BEGIN Input for this task
/-!
# EriceRemainderEnclosureHistoryAutonomyComparisonAgeCompositionOldBlockLetters — (E100a) route (N), first order: THE OLD-BLOCK LETTERS AND THE
# ARGMAX WINDOW.  An OLD BLOCK is any finite set of loaded ages `S ⊂ [lo, hi]`, `56 ≤ lo`, `hi ≤ 2·lo` (one octave).  At a pin `m` write
# `u_k = h_{m+k}`, `x_k = x_k(m) = k·L_ku_k³∕2`.  For every WINDOW `n ∈ S` the reads of the block over `[m, m+n)` are below ONE rise:
#   `Σ_{i∈S} L_i · Σ_{q<n} h_{m+q+1+i} ≤ 1∕u_n²`                                            (**`block_window_reads_le`**, (E88d)),
# and every age's reads in the window are bounded BELOW by ray sums ((E99a) `ray_sum_ge`): a YOUNGER age `i < n` reads the stretch `(m+i, m+n]`
# under the ray through `m+i` and the far window `(m+n, m+n+i]` under the ray through `m+n` (**`young_reads_ge`**: `≥ c_a(n−i)u_i + c_b·i·u_n`),
# an OLDER (or equal) age `i ≥ n` reads `(m+i, m+i+n]` under the ray through `m+i` (**`old_reads_ge`**: `≥ c·n·u_i`).  So window `n` says
# `Σ_i coef(i,n)·x_i ≤ 1` with `coef = 2c_a((n−i)∕i)∕σ² + 2c_b∕σ³` (`σ = u_i∕u_n`) on younger ages — the pair K-coefficient of (E99a) —, `2c·ρ`
# (`ρ = n·u_n²∕(i·u_i²) ≤ 1`) on older ages — the pair J-coefficient —, `2c_K` on itself.
# THE ARGMAX WINDOW.  Take `n ∈ S` MAXIMISING `k ↦ k^6·u_k^{14}` (i.e. `k^{6∕7}u_k²`).  Then for a younger `i`: `σ^{14} ≤ (n∕i)^6`, and for an
# older `i`: `ρ^7 ≥ n∕i`; and with `V = 5∕8` EVERY coefficient of window `n` is `≥ 1∕V` — for span `F ≤ 2` the two one-parameter conditions
#   (K) `V·(2c_a(F)(F−1)F^{-6∕7} + 2c_b(F)F^{-9∕7}) ≥ 1`,   (J) `V·2c_b(F)·F^{-1∕7} ≥ 1`
# hold with slack `+0.0176` (K at `F = 1`: the single-age bound `2c_KV ≥ 1`) and `+0.0108` (J at `F = 2`) (`HOME/b2b-balaban-beta-d4-p2/g88/numerics/
# alpha1.py`; the exponent `6∕7` balances the two; `V = 0.617` would need `F ≤ 1.9`).  Hence `Σ_{k∈S} x_k ≤ V·Σ_k coef·x_k ≤ V` — the WHOLE OCTAVE
# carries one old age's worth, for ANY number of ages (the sequel (E100b) `…OldBlockCap`: box tables + the cap).  This file: the letters and the three
# per-age BOX LEMMAS (pure side conditions, `norm_num`-checkable): **`young_in_old_window_of_box`**, **`old_in_young_window_of_box`**, **`own_window_le`**.

Cell `pub-balaban`, β-function sub-cell, BINDER row D4 «RemainderConst leaves for Bałaban's split» (`HOME/BINDER-OWNERS.md`; owner lineage `b2b-balaban-beta-an4`;
this file by co-owner #2 lineage `b2b-balaban-beta-d4-p2`, generation 88), β-FLOW TEAM duty (1), FREEZE (0) honoured (def-free; nothing restated).

HONEST FRAMING (page 1, verbatim and binding).  *"Discharging BetaPertH makes Bałaban's UV stability UNCONDITIONAL — a real constructive-QFT result; it is
NOT the continuum limit and NOT the Clay problem."*  THIS FILE DISCHARGES NOTHING OF THE KIND.  Elementary real algebra ∕ real analysis about ABSTRACT
functionals on a box ]0,γ]^ℕ with displayed floors, profiles and signs, and the FIRST-ORDER renewal objects of route (N) built from them — hypotheses of a
census, not facts; the form, signs, ages and moments of Bałaban's (1.22) limit functional are NOT PRINTED ([I] p. 298; GAPS G-t4-U2-1∕-2) and NOT asserted.
Row D4 class UNCHANGED (critical-path width 0; instance 0∕1; D4 DISCHARGE NO DATE).  HONEST DEPENDENCY: continuum YM on T⁴ ⇐ BetaPertH ∧ nine spine
estimates (0/9 proved); BetaPertH ⇐ (D1) ∧ (D4) ∧ CAP+tail; G-an2-4 gates asym, D1 and NE2/3/4.

THE POINT (README `HOME/b2b-balaban-beta-d4-p2/g88/README.md` §2).  Gen 87 found the letter-LP of an old block 2-sparse and the BLOCK DICHOTOMY (some own
window has all coefficients `≥ 1∕0.617`) without failure on 1540 triples × 13² grids and 4600 block configurations, and asked for a 2-parameter
certificate for triples.  The argmax removes the parameters: window `l` is certified by pair REGIMES alone iff `ρ_{il} ≤ τ_{il}` for younger `i` and
`ρ_{li} ≥ τ_{li}` for older `i`; with MULTIPLICATIVE thresholds `τ_{il} = (k_i∕k_l)^{1∕7}` and `ρ_{il} = p_i∕p_l` (`p = k·u²`) this reads `p_i∕q_i ≤ p_l∕q_l`
(`q = k^{1∕7}`), so `l = argmax p∕q` is certified as soon as every PAIR dichotomy holds AT the threshold `F^{-1∕7}` — conditions (K), (J).  Uses (E99a)
`ray_sum_ge`, (E94b) `window_sum_ge`, (E88d) `invSq_sub_ge_all_reads`, (E79) `strictAnti_of_memFlow` BY NAME.  NOT CLAIMED: spans `> 2` (the same
conditions hold to `F = 2.41`, box tables not typed); `V < 5∕8`; anything printed — NOT B12 Thm 2, NOT BetaPertH, NOT continuum, NOT Clay.

WHAT IS PROVED ([folklore]; 0 `def`, 0 sorry).  §1 **`block_window_reads_le`**, **`young_reads_ge`**, **`old_reads_ge`**.  §2 **`young_in_old_window_of_box`**,
**`old_in_young_window_of_box`**, **`own_window_le`** (each: `i·u_i³∕2 ≤ (5∕8)·u_n²·Σ_{q<n} h_{m+q+1+i}`).
-/
noncomputable section
open Finset
/-! ### §3 The carrier `R₃₆ = S³ + 6S² + 9S + 1` of `ℚ(ζ₉)⁺(i)` -/

/-- `S³ + 6S² + 9S + 1` is irreducible over `ℤ`: monic with no root mod `2` (`S³ + S + 1`). [folklore] -/
theorem R36_irreducible_int : Irreducible (X ^ 3 + C (6 : ℤ) * X ^ 2 + C 9 * X + C 1 : Polynomial ℤ) := by
  have hmonic : (X ^ 3 + C (6 : ℤ) * X ^ 2 + C 9 * X + C 1 : Polynomial ℤ).Monic := by monicity!
  refine hmonic.irreducible_of_irreducible_map (Int.castRingHom (ZMod 2)) _ ?_
  have hmap : Polynomial.map (Int.castRingHom (ZMod 2)) (X ^ 3 + C (6 : ℤ) * X ^ 2 + C 9 * X + C 1) =
      X ^ 3 + X + 1 := by
    simp only [Polynomial.map_add, Polynomial.map_mul, Polynomial.map_pow, map_X, map_C]
    have h6 : (Int.castRingHom (ZMod 2)) 6 = 0 := by decide
    have h9 : (Int.castRingHom (ZMod 2)) 9 = 1 := by decide
    have h1 : (Int.castRingHom (ZMod 2)) 1 = 1 := by decide
    rw [h6, h9, h1, C_1, C_0, one_mul, zero_mul, add_zero]
  rw [hmap]
  have hm2 : (X ^ 3 + X + 1 : Polynomial (ZMod 2)).Monic := by monicity!
  have hd2 : (X ^ 3 + X + 1 : Polynomial (ZMod 2)).natDegree = 3 := by compute_degree!
  rw [hm2.irreducible_iff_roots_eq_zero_of_degree_le_three (by rw [hd2]; norm_num) (by rw [hd2])]
  refine Multiset.eq_zero_of_forall_notMem fun a ha => ?_
  rw [mem_roots hm2.ne_zero, IsRoot.def, eval_add, eval_add, eval_pow, eval_X, eval_one] at ha
  fin_cases a <;> revert ha <;> decide

/-- The `Fact` for `F = ℚ[S]/(S³ + 6S² + 9S + 1) = ℚ(ζ₉)⁺` (Gauss). [folklore] -/
theorem R36_fact_realPolyQ : Fact (Irreducible (realPolyQ (X ^ 3 + C 6 * X ^ 2 + C 9 * X + C 1 : Polynomial ℤ))) := by
  refine ⟨?_⟩
  have hmonic : (X ^ 3 + C (6 : ℤ) * X ^ 2 + C 9 * X + C 1 : Polynomial ℤ).Monic := by monicity!
  have h := (hmonic.irreducible_iff_irreducible_map_fraction_map (K := ℚ)).1 R36_irreducible_int
  rwa [algebraMap_int_eq] at h
/-- the fibre sum over `p′ + l`, `l ∈ (2π/… )`, at a coarse momentum `p′ ≠ 0`:
`Σ_{l,κ} \overline{(H_kB)^_κ(p′+l)}·(∂*∂H_kB)^_κ(p′+l) = c_Q⁻²·Σ_κ \overline{B̂_κ(p′)}·w_κ(p′)`. [folklore] -/
theorem fiber_sum_of_ne (B : Tor M × Fin d → ℂ) {q : Tor M} (hq : q ≠ 0) :
    ∑ kκ : (Fin d → Fin n) × Fin d,
        star (dftV (fine n M) *ᵥ (HkOp n M *ᵥ B)) (pOf n M (kκ.1, q), kκ.2)
          * (dftV (fine n M) *ᵥ (DstarD n M *ᵥ (HkOp n M *ᵥ B))) (pOf n M (kκ.1, q), kκ.2)
      = ((cQ n M : ℂ))⁻¹ ^ 2 * ∑ ka, conj ((dft M *ᵥ comp M B ka) q)
          * wT n (sOf M q) (fun lam => (dft M *ᵥ comp M B lam) q) ka := by
  rw [Fintype.sum_prod_type, Finset.sum_comm, Finset.mul_sum]
  refine Finset.sum_congr rfl fun ka _ => ?_
  have h1 : ∀ k : Fin d → Fin n,
      star (dftV (fine n M) *ᵥ (HkOp n M *ᵥ B)) (pOf n M (k, q), ka)
          * (dftV (fine n M) *ᵥ (DstarD n M *ᵥ (HkOp n M *ᵥ B))) (pOf n M (k, q), ka)
        = ((cQ n M : ℂ))⁻¹ * wT n (sOf M q) (fun lam => (dft M *ᵥ comp M B lam) q) ka
            * conj (uSym n k (sOf M q) * vSym n k (sOf M q) ka
                * (dft (fine n M) *ᵥ comp (fine n M) (HkOp n M *ᵥ B) ka) (pOf n M (k, q))) := by
    intro k
    rw [dftV_DstarD_HkOp_of_ne n M B k hq ka, Pi.star_apply, B5DeltaA169.dftV_mulVec_apply,
      RCLike.star_def]
    simp only [map_mul]
    ring
  have hc : conj (((cQ n M : ℂ))⁻¹) = ((cQ n M : ℂ))⁻¹ := by
    rw [map_inv₀, Complex.conj_ofReal]
  rw [Finset.sum_congr rfl (fun k _ => h1 k), ← Finset.mul_sum, ← map_sum, sum_uv_dft_HkOp, map_mul, hc]
  ring

/-- … and the fibre over `p′ = 0` contributes nothing (`(∂*∂H_kB)^(l) = 0`). [folklore] -/
theorem fiber_sum_zero (B : Tor M × Fin d → ℂ) :
    ∑ kκ : (Fin d → Fin n) × Fin d,
        star (dftV (fine n M) *ᵥ (HkOp n M *ᵥ B)) (pOf n M (kκ.1, 0), kκ.2)
          * (dftV (fine n M) *ᵥ (DstarD n M *ᵥ (HkOp n M *ᵥ B))) (pOf n M (kκ.1, 0), kκ.2) = 0 :=
  Finset.sum_eq_zero fun kκ _ => by rw [dftV_DstarD_HkOp_zero, mul_zero]

/-- the fibre sum at every coarse momentum, in pv15's vocabulary:
`= c_Q⁻²·½Σ_{μ,ν} w166(p′)·|(∂₁B)~_{μν}(p′)|²` (`curlHat`; at `p′ = 0` both sides vanish). [folklore] -/
theorem fiber_sum_eq (B : Tor M × Fin d → ℂ) (q : Tor M) :
    ∑ kκ : (Fin d → Fin n) × Fin d,
        star (dftV (fine n M) *ᵥ (HkOp n M *ᵥ B)) (pOf n M (kκ.1, q), kκ.2)
          * (dftV (fine n M) *ᵥ (DstarD n M *ᵥ (HkOp n M *ᵥ B))) (pOf n M (kκ.1, q), kκ.2)
      = ((cQ n M : ℂ))⁻¹ ^ 2 * ((1 / 2) * ∑ mu, ∑ nu, ((w166 n mu nu (sOf M q) : ℝ) : ℂ)
          * (normSq (curlHat M B mu nu q) : ℂ)) := by
  have hn : 1 ≤ n := Nat.one_le_iff_ne_zero.mpr (NeZero.ne n)
  rcases eq_or_ne q 0 with rfl | hq
  · rw [fiber_sum_zero]
    have h0 : ∀ mu nu, curlHat M B mu nu 0 = 0 := fun mu nu =>
      curlHat_eq_zero_of M B mu nu 0 (by rw [sOf_zero])
    simp [h0]
  · obtain ⟨ν₀, hν₀⟩ := Function.ne_iff.mp (sOf_ne_zero M hq)
    rw [fiber_sum_of_ne n M B hq, sum_conj_mul_wT n hn (sOf M q) (fun ν => abs_sOf_le M q ν) ν₀ hν₀]
    rfl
END Input for this task
[What the exercise asks]
The response must consist of the lines above, from the first one through the line containing "# hold with", reproduced exactly.

[Exercise output]
/-!
# EriceRemainderEnclosureHistoryAutonomyComparisonAgeCompositionOldBlockLetters — (E100a) route (N), first order: THE OLD-BLOCK LETTERS AND THE
# ARGMAX WINDOW.  An OLD BLOCK is any finite set of loaded ages `S ⊂ [lo, hi]`, `56 ≤ lo`, `hi ≤ 2·lo` (one octave).  At a pin `m` write
# `u_k = h_{m+k}`, `x_k = x_k(m) = k·L_ku_k³∕2`.  For every WINDOW `n ∈ S` the reads of the block over `[m, m+n)` are below ONE rise:
#   `Σ_{i∈S} L_i · Σ_{q<n} h_{m+q+1+i} ≤ 1∕u_n²`                                            (**`block_window_reads_le`**, (E88d)),
# and every age's reads in the window are bounded BELOW by ray sums ((E99a) `ray_sum_ge`): a YOUNGER age `i < n` reads the stretch `(m+i, m+n]`
# under the ray through `m+i` and the far window `(m+n, m+n+i]` under the ray through `m+n` (**`young_reads_ge`**: `≥ c_a(n−i)u_i + c_b·i·u_n`),
# an OLDER (or equal) age `i ≥ n` reads `(m+i, m+i+n]` under the ray through `m+i` (**`old_reads_ge`**: `≥ c·n·u_i`).  So window `n` says
# `Σ_i coef(i,n)·x_i ≤ 1` with `coef = 2c_a((n−i)∕i)∕σ² + 2c_b∕σ³` (`σ = u_i∕u_n`) on younger ages — the pair K-coefficient of (E99a) —, `2c·ρ`
# (`ρ = n·u_n²∕(i·u_i²) ≤ 1`) on older ages — the pair J-coefficient —, `2c_K` on itself.
# THE ARGMAX WINDOW.  Take `n ∈ S` MAXIMISING `k ↦ k^6·u_k^{14}` (i.e. `k^{6∕7}u_k²`).  Then for a younger `i`: `σ^{14} ≤ (n∕i)^6`, and for an
# older `i`: `ρ^7 ≥ n∕i`; and with `V = 5∕8` EVERY coefficient of window `n` is `≥ 1∕V` — for span `F ≤ 2` the two one-parameter conditions
#   (K) `V·(2c_a(F)(F−1)F^{-6∕7} + 2c_b(F)F^{-9∕7}) ≥ 1`,   (J) `V·2c_b(F)·F^{-1∕7} ≥ 1`
# hold with slack `+0.0176` (K at `F = 1`: the single-age bound `2c_KV ≥ 1`) and `+0.0108` (J at `F = 2`) (`HOME/b2b-balaban-beta-d4-p2/g88/numerics/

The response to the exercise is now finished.